谢明芳说话间的吞咽都不利索,
“唐,唐景淮!”
话音落,她又被他堵住了唇,只剩下喉间的呜呜咽咽。
这一次,任凭她怎么捶掐踢打,中了邪的男人都不为所动,硬是将与他格格不入的温柔贯彻到底。
叫了一次水。
明芳换了身衣服,鬓角都湿透了,面颊的潮红还未褪去。
她抓起引枕朝身边的人打去,“你发的什么疯!”
故意折磨他是不是,温柔不温柔的是其次,关键是那事上是温柔就能行的吗?
十几年来都没温柔过的人,忽然温柔了一次,差点要了她的命!
他还是不温柔的好。
唐景淮勾了勾唇角,“这不是听说夫人喜欢温柔的,为夫投其所好罢了。”
明芳也来脾气了,拽着他的衣襟就将人反身压在身下,“陈芝麻烂谷子的老黄历,你这么翻来覆去念叨有意思吗?”
唐景淮打量着她,眸底一片深邃。
明芳深吸了一口气,从他身上翻下来,“不说拉倒,睡觉!”
唐景淮一把将人拉回怀里,“我们不要因为这种没影的事吵架,把话说清楚再睡。”
他不喜欢这种雾里看花、看不清也看不懂的感觉。
“你与孔玉良,究竟是怎么回事?”
还是问了。
谢明芳舒了口气,缓缓说道:“年少时一场懵懂的喜欢,早就过去了。这些年,我尽心尽力操持唐家,从未有过二心。”
唐景淮紧紧盯着她的眼睛,试图从那里找到一丝谎言的痕迹:“当真只是年少懵懂?这么多年过去,你心里可还念着他?”
谢明芳迎上他的目光,“如果我说没有,你会相信吗?”
“只要你说,我就信!”他握在她腰间的手无声地收紧,“我们之间不是连信任都没有的夫妻。

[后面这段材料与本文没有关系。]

import Summits.AtomisticToContinuum.FouriersLaw.Theses.EmbeddedDrudeMourre
import Summits.AtomisticToContinuum.FouriersLaw.Theses.FourierGreenKubo
import Literature.MathematicalPhysics.KineticTheory.InfiniteChainAbelWitness
-- The tree bridges `GreenKuboContinuation.greenKuboContinuation_of_abelWitnessAllT`,
-- `…abelWitnessAllT_of_greenKuboContinuation`, `…greenKuboContinuation_of_fourierGreenKubo`
-- (Theorems/EmbeddedDrudeMourreGreenKuboContinuationOfFourierGreenKubo.lean, p115442) and
-- `greenKuboContinuation_of_canonicalAbelLimit` (…OfCanonicalAbelLimit.lean, p117235) are RE-PROVED inline
-- below (three lines each) instead of imported: their modules were accepted but not yet built on the
-- farm when this skeleton was checked (`remote:stale:unbuilt`).

/-!
# Line `Sketch` for crux `GreenKuboContinuation` (stmt-AtomisticToContinuum-12597) — lead a1 (eighth lead)

The only entry of `payload.lines` not in `payload.dead_lines` is `Sketch` =
`run/gate/evidence/stmt-AtomisticToContinuum-12597/20260815T233304Z-Sketch.lean`, the crux-ideate
round-1 ideator-k2 FIRST-LEMMAS SKETCH (evidence note, verbatim: "Sketch.lean (lean check rc0, 0 sorry):
AbelWitness, RealVitaliPropagation, PositivityByConnectedness (proved), AnalyticVanishingPropagation
(proved), WeakDCResponseBound, InnovationCovarianceIdentity, OneCellInnovationForm,
greenKuboContinuation_of_allTemperature (proved)"). It was never triaged or crux-planned as a line
(no `Lines/Sketch.lean` in the crux directory; the evidence path is not mounted in a lead's jail); its
two cards became (a) line `temperature-blind-vitali-hurwitz` — DEAD (`Lines/temperature-blind-vitali-hurwitz-DEAD.md`,
lead c5) — and (b) card `thermal-innovation-random-walker` — FAILED triage r1 by all three triagers
(`TRIAGE-r1-{1,2,3}.md`: costume (iv), its transfer `AllTemperatureAbelWitness` ⊋ crux).

Its only composition concluding the crux is `greenKuboContinuation_of_allTemperature :
AllTemperatureAbelWitness → GreenKuboContinuation` (corner hypothesis discarded). That composition is
ALREADY A TREE THEOREM: `GreenKuboContinuation.greenKuboContinuation_of_abelWitnessAllT`
(Theorems/EmbeddedDrudeMourreGreenKuboContinuationOfFourierGreenKubo.lean, p115442, lead c4). So the
faithful skeleton of this "line" has exactly ONE stub, `stub_allTemperatureAbelWitness` = all-`T`
Abelian Green–Kubo for the pinned doubly-quartic chain (Disproof §4 `AbelianGreenKuboAllT`), and the
composition below is one line.

## Status of the single stub (why the line is dead on registration, L5)

* `stub ≡ crux` modulo the route's own target: `stub_of_GreenKuboContinuation` below
  (`DrudeDissolution → AbelOfSpectralDensity → GreenKuboContinuation → stub`; tree:
  `abelWitnessAllT_of_greenKuboContinuation`, p115442; Disproof §4
  `greenKuboContinuation_iff_allT_of_drude`). The "reduction" relocates 100 % of the crux's content into
  the stub and adds the corner temperatures on top (stub ⊋ crux).
* The stub is the conjunct's Green–Kubo content at every temperature of a deterministic anharmonic
  lattice — OPEN (Disproof VERDICT: "no theorem produces a positive finite conductivity for ANY
  deterministic anharmonic lattice"; BLR2000 §7). Named outside suppliers close the CRUX DIRECTLY,
  without this line: stmt-0703 (`GreenKuboContinuation_of_stmt0703` below; tree
  `greenKuboContinuation_of_fourierGreenKubo`, p115442) and the canonical all-`T` Abel limit (tree
  `greenKuboContinuation_of_canonicalAbelLimit`, p117235, lead c5).
* `Leans on:` of the k2 sketch (RealVitaliPropagation & co.) were all landed by leads -0 … c2
  (p72547, p78745, p108530 …) and serve the DEAD vitali line; none supplies the stub.

Registered so that the record shows the stub list of the last remaining "line"; see
`Lines/Sketch.dead.md`.
-/

noncomputable section

namespace Summit.AtomisticToContinuum.FouriersLaw.Cruxes.GreenKuboContinuation.Sketch

open MeasureTheory Filter Set Topology
open Literature.MathematicalPhysics.KineticTheory.HeatConduction
open Summit.AtomisticToContinuum.FouriersLaw.Theses.EmbeddedDrudeMourre

/-- STUB (the line's only one; = k2 Sketch `AllTemperatureAbelWitness` = Disproof §4
`AbelianGreenKuboAllT`, witness clause verbatim from the route decl): at EVERY `T > 0` the pinned
chain `pinnedChain ω₂ lam β γ` has an Abelian Green–Kubo witness — a DLR Gibbs state `μT`, a
`μT`-preserving infinite-volume dynamics with absolutely convergent summed current autocorrelation
`C`, and `κ > 0` with `T⁻² ∫₀^∞ e^{-νt} C(t) dt → κ` as `ν ↓ 0`. OPEN PROBLEM (all-temperature
Green–Kubo content of the conjunct; Abelian shadow of stmt-0703). -/
theorem stub_allTemperatureAbelWitness :
    ∀ ω₂ lam β γ : ℝ, 0 < ω₂ → 0 < lam → 0 < β → 0 < γ → ∀ T : ℝ, 0 < T →
      ∃ (μT : Measure ChainConfig) (D : InfiniteChainDynamics (pinnedChain ω₂ lam β γ)) (κ : ℝ),
        (pinnedChain ω₂ lam β γ).IsChainGibbsMeasure T μT ∧ D.PreservesMeasure μT ∧
        (∀ t : ℝ, D.HasAbsConvergentCorrelation μT t) ∧ 0 < κ ∧
        Tendsto (fun ν : ℝ => (T ^ 2)⁻¹ * ∫ t in Ioi (0 : ℝ),
            Real.exp (-(ν * t)) * D.currentCorrelation μT t) (𝓝[>] (0 : ℝ)) (𝓝 κ) := by
  sorry

/-- COMPOSITION (= k2 Sketch `greenKuboContinuation_of_allTemperature`; in tree as
`GreenKuboContinuation.greenKuboContinuation_of_abelWitnessAllT`, p115442): the all-`T` witness
statement gives the crux — the corner hypothesis `_hcorner` is discarded. -/
theorem GreenKuboContinuation_of
    (h : ∀ ω₂ lam β γ : ℝ, 0 < ω₂ → 0 < lam → 0 < β → 0 < γ → ∀ T : ℝ, 0 < T →
      ∃ (μT : Measure ChainConfig) (D : InfiniteChainDynamics (pinnedChain ω₂ lam β γ)) (κ : ℝ),
        (pinnedChain ω₂ lam β γ).IsChainGibbsMeasure T μT ∧ D.PreservesMeasure μT ∧
        (∀ t : ℝ, D.HasAbsConvergentCorrelation μT t) ∧ 0 < κ ∧
        Tendsto (fun ν : ℝ => (T ^ 2)⁻¹ * ∫ t in Ioi (0 : ℝ),
            Real.exp (-(ν * t)) * D.currentCorrelation μT t) (𝓝[>] (0 : ℝ)) (𝓝 κ)) :
    Summit.AtomisticToContinuum.FouriersLaw.Theses.EmbeddedDrudeMourre.GreenKuboContinuation := by
  intro ω₂ lam β γ hω hl hβ hγ _T₀ _hT₀ _hcorner T hT
  exact h ω₂ lam β γ hω hl hβ hγ T hT

/-- DEATH CERTIFICATE, kernel-visible (tree: `abelWitnessAllT_of_greenKuboContinuation`, p115442;
Disproof §4 `greenKuboContinuation_iff_allT_of_drude`): modulo the route's own target
`DrudeDissolution` and the CLOSED support `AbelOfSpectralDensity` (stmt-12598), the crux gives the stub
back — the line's single stub is EQUIVALENT to the crux on the route: the line performs no reduction. -/
theorem stub_of_GreenKuboContinuation (hDD : DrudeDissolution) (hA : AbelOfSpectralDensity)
    (hC : GreenKuboContinuation) :
    ∀ ω₂ lam β γ : ℝ, 0 < ω₂ → 0 < lam → 0 < β → 0 < γ → ∀ T : ℝ, 0 < T →
      ∃ (μT : Measure ChainConfig) (D : InfiniteChainDynamics (pinnedChain ω₂ lam β γ)) (κ : ℝ),
        (pinnedChain ω₂ lam β γ).IsChainGibbsMeasure T μT ∧ D.PreservesMeasure μT ∧
        (∀ t : ℝ, D.HasAbsConvergentCorrelation μT t) ∧ 0 < κ ∧
        Tendsto (fun ν : ℝ => (T ^ 2)⁻¹ * ∫ t in Ioi (0 : ℝ),
            Real.exp (-(ν * t)) * D.currentCorrelation μT t) (𝓝[>] (0 : ℝ)) (𝓝 κ) := by
  intro ω₂ lam β γ hω hl hβ hγ
  obtain ⟨T₀, hT₀, hdiss⟩ := hDD ω₂ lam β γ hω hl hβ hγ
  refine hC ω₂ lam β γ hω hl hβ hγ T₀ hT₀ fun T hT hTlt => ?_
  obtain ⟨μT, D, hG, hP, hAC, σ, hσ, hCσ, δ, g, hδ, hg, hg0, hgpos, hac⟩ := hdiss T hT hTlt
  exact ⟨μT, D, (T ^ 2)⁻¹ * (Real.pi * g 0), hG, hP, hAC,
    mul_pos (inv_pos.mpr (pow_pos hT 2)) (mul_pos Real.pi_pos hgpos),
    (hA σ (D.currentCorrelation μT) δ g hσ hδ hCσ hg hg0 hac).const_mul ((T ^ 2)⁻¹)⟩

/-- OUTSIDE SUPPLIER 1 closes the crux WITHOUT the line: stmt-0703 (`FourierGreenKubo`: an `L¹`
Green–Kubo pair at every `T`; Abel summation by dominated convergence,
`InfiniteChainDynamics.HasGreenKubo.tendsto_abel`). Tree: `greenKuboContinuation_of_fourierGreenKubo`
(p115442). -/
theorem GreenKuboContinuation_of_stmt0703
    (h : Summit.AtomisticToContinuum.FouriersLaw.Theses.FourierGreenKubo.FourierGreenKubo) :
    GreenKuboContinuation := by
  refine GreenKuboContinuation_of fun ω₂ lam β γ hω hl hβ hγ T hT => ?_
  obtain ⟨μ, hG, D, hP, hGK⟩ := h ω₂ lam β γ hω hl hβ hγ T hT
  exact ⟨μ, D, D.greenKuboConductivity μ T, hG, hP, hGK.1, hGK.pos, hGK.tendsto_abel⟩

/-- Sanity link for the audit: the composition applied to the stub proves the crux decl by name
(this term carries the stub's `sorry` and is NOT a proof claim). -/
theorem GreenKuboContinuation_proof :
    Summit.AtomisticToContinuum.FouriersLaw.Theses.EmbeddedDrudeMourre.GreenKuboContinuation :=
  GreenKuboContinuation_of stub_allTemperatureAbelWitness

end Summit.AtomisticToContinuum.FouriersLaw.Cruxes.GreenKuboContinuation.Sketch

end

”
明芳翻了个身,面朝着他怀里缩了缩,“没有,从我嫁给你那天就没有了!我当时也不是多深刻的喜欢,只是因皮囊和才华的一时惊艳罢了;又不曾感天动地的轰轰烈烈过,有什么放不下的。”
“皮囊?才华?”唐景淮怎么也没想到她的动心原因是这么浅薄。
大抵是察觉到了他眼底的无语,明芳抗议的为自己正名,“怎么了?年轻的时候喜欢一个人不就看这两点,否则我还能看什么?”
唐景淮却不敢苟同,“你都不清楚他的人品和家境,就敢喜欢他?”
明芳微微有些无语,“我都说了,这不算什么喜欢,只能说是曾经对好看事物的一种欣赏。”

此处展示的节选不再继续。